Kadına yönelik şiddetin yaşandığı, ekonomik krizin en katmerli halini ise kadınların ve LGBTİ+’ların yaşadığı bir süreçten geçerken, buna karşı mücadele edildiğini dile getiren Öztürk, bu kapsamda İzmir’de kadınları 8 Mart’ta alanlara çağıran arkadaşlarının polisler tarafından darp edilerek gözaltına alındığını kaydetti. Gözaltı sürecinde kadınlara psikolojik ve fiziksel şiddet uygulandığının altını çizen Öztürk, muayene sırasında ise darp raporu verilmediğini belirtti.
Gözaltında psikolojik ve fiziksel şiddet
Öztürk, gözaltında yaşananlara dair şunları aktardı:
“Gözaltı süreci içerisinde psikolojik şiddet ve fiziksel işkenceye uğramışlardır. Hastanede muayene sonrası darp raporu almak istediklerinde rapor verilmemiştir. Herhangi bir yasal izin söz konusu olmadan telefonları incelenmiş, dışarı ile haberleşmeleri engellenmiştir. Uzun bir süre kendileri ile iletişim kurulamamıştır. İki kadın arkadaşımız karakoldaki işlemlerden sonra serbest bırakılırken, 17 yaşındaki arkadaşımız Ceren Ağaç çocuk şubeye götürülmüştür. 18 yaşından küçük olması nedeniyle ailesi geldiğinde serbest bırakılacağı söylenmiş fakat aile ve polis işbirliğiyle avukatlara ve bizlere arkadaşımızın durumu hakkında bilgi verilmemiştir. Tüm çabalarımıza rağmen arkadaşımızın durumu hakkında bilgi edinmemiz engellenmiştir.
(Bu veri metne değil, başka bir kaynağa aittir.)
import Literature.Analysis.UnboundedOperators.HeatKernelGaussianIBP
import Literature.Analysis.UnboundedOperators.HeatKernelRotationInvariance
import Mathlib.Analysis.Calculus.ParametricIntegral
import Mathlib.Analysis.Calculus.Deriv.MeanValue
import Mathlib.Analysis.SpecialFunctions.Trigonometric.Deriv
import HarnessLib

/-!
# The Gaussian Poincaré inequality for the heat-kernel measure

Analysis/UnboundedOperators file (all results proved, no definitions, no named facts). For a
finite-dimensional real inner product space `E`, `0 < t`, the Gauss–Weierstrass kernel
`G_t = heatKernel t` (a probability density with covariance `2t·Id`) and `f ∈ C¹(E)` with `f`
and `Df` bounded:

`∫ f² G_t − (∫ f G_t)² ≤ 2t ∫ ‖Df‖² G_t`   (`sq_integral_heatKernel_poincare`),

the **Gaussian Poincaré inequality** with its sharp constant (the variance of `G_t(x)dx` in each
direction). For `t = 1` on `ℝ²`, `G_1 = G` is the Gaussian vortex profile of
`Analysis/FluidPDE/GaussianVortexPlanar`, and the inequality is the quadratic-form statement of
the spectral gap `−⟨Lw, w⟩_{L²(G⁻¹)} ≥ ½‖w‖²` of `L = Δ + ½x·∇ + 1` on mean-zero `w = Gh`
(Gallay–Wayne 2005/2006, App. A), the linear heart of the named facts
`Literature.Analysis.FluidPDE.GallayWayne2006_thm11` / `GallayMaekawa2016_thm41`.

## Proof (Gaussian interpolation along rotations)

Let `X, Y` be independent with law `G_t` and `X_θ = cos θ X + sin θ Y`. Put
`F(θ) = E[f(X) f(X_θ)] = ∬ f(x) f(cos θ x + sin θ y) G_t(x)G_t(y)`, so `F(0) = ∫ f²G_t`,
`F(π/2) = (∫ fG_t)²`. Differentiating under the integral sign
(`hasDerivAt_integral_of_dominated_loc_of_deriv_le`, dominated by `‖f‖_∞‖Df‖_∞(‖x‖+‖y‖)G_tG_t`),
`F'(θ) = ∬ f(x) Df(X_θ)[−sin θ x + cos θ y] G_tG_t`. By the rotation invariance of `G_t ⊗ G_t`
(`integral_comp_prodRotation_mul_heatKernel`) this equals `∬ f(cos θ u − sin θ v) Df(u)[v] G_tG_t`,
and Stein's identity in `v` (`integral_inner_mul_mul_heatKernel`) turns it into
`F'(θ) = −2t sin θ ∬ ⟪∇f(u), ∇f(cos θ u − sin θ v)⟫ G_tG_t ≥ −2t sin θ ∫‖Df‖²G_t`
(by `2ab ≤ a² + b²` and the Gaussian stability `cos θ U − sin θ V ∼ U`,
`integral_comp_prodRotation_fst_mul_heatKernel`). Hence `θ ↦ F(θ) − 2t cos θ ∫‖Df‖²G_t` is
monotone on `[0, π/2]` (`monotoneOn_of_hasDerivWithinAt_nonneg`), which is the claim.

## References

* D. Bakry, I. Gentil, M. Ledoux, *Analysis and Geometry of Markov Diffusion Operators*,
  Springer 2014, Prop. 4.1.1 (Poincaré inequality for the Gaussian measure, constant = variance).
* Th. Gallay, C. E. Wayne, *Global stability of vortex solutions of the two-dimensional
  Navier–Stokes equation*, Comm. Math. Phys. 255 (2005), App. A (spectrum of `L` in `L²(G⁻¹)`).
  [folklore]
-/

open MeasureTheory Filter Topology Set InnerProductSpace Metric
open scoped Real RealInnerProductSpace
Sürekli ve bilinçli olarak yaratılan bilgi kirliliği yüzünden aktivistimiz Ceren Ağaç'ın akıbeti belirsiz kalmıştır!”
“Ceren’e çıplak arama işkencesi yapıldı”
Baskı ve bilgi kirliliği karşısında kadın dayanışması sonucunda Ceren'e ulaştıklarını kaydeden Öztürk şunları ifade etti:
“Ulaştığımızda ailenin yönlendirmesiyle arkadaşımızın esirgeme yurduna yerleştirildiğini, burada Ceren'e çıplak arama işkencesi ve zorla banyo yaptırmak gibi insanlık onuruna aykırı suçlar işlendiğini, aile ve polis işbirliği ile aktivistimize 3 gün boyunca fiziki ve psikolojik çok boyutlu şiddet uygulandığını öğrendik! Arkadaşımıza uygulanan bu şiddet ataerkil sistemin tüm kadınlara uyguladığı baskının bir parçasıdır. Yaşamak isteyen kadınların, LGBTİ+'ların mücadelesini engelleme çabalarının en somut örneğidir! Fakat bizler kadın ve LGBTİ+ mücadelesiyle tüm bu baskı ve yıldırma politikalarının karşısında ‘Yaşasın kadın mücadelemiz! Yaşasın örgütlü mücadelemiz’ demeye ve sokakları meydanları öfkemizle doldurmaya devam ediyoruz! Tüm baskı ve engelleme çabalarına karşı kadın mücadelesini yükselterek arkadaşımız Ceren'i bulduğumuz gibi kaybettikleri, katlettikleri tüm kadın ve LGBTİ+’ların hesabını sormaya devam edeceğiz.”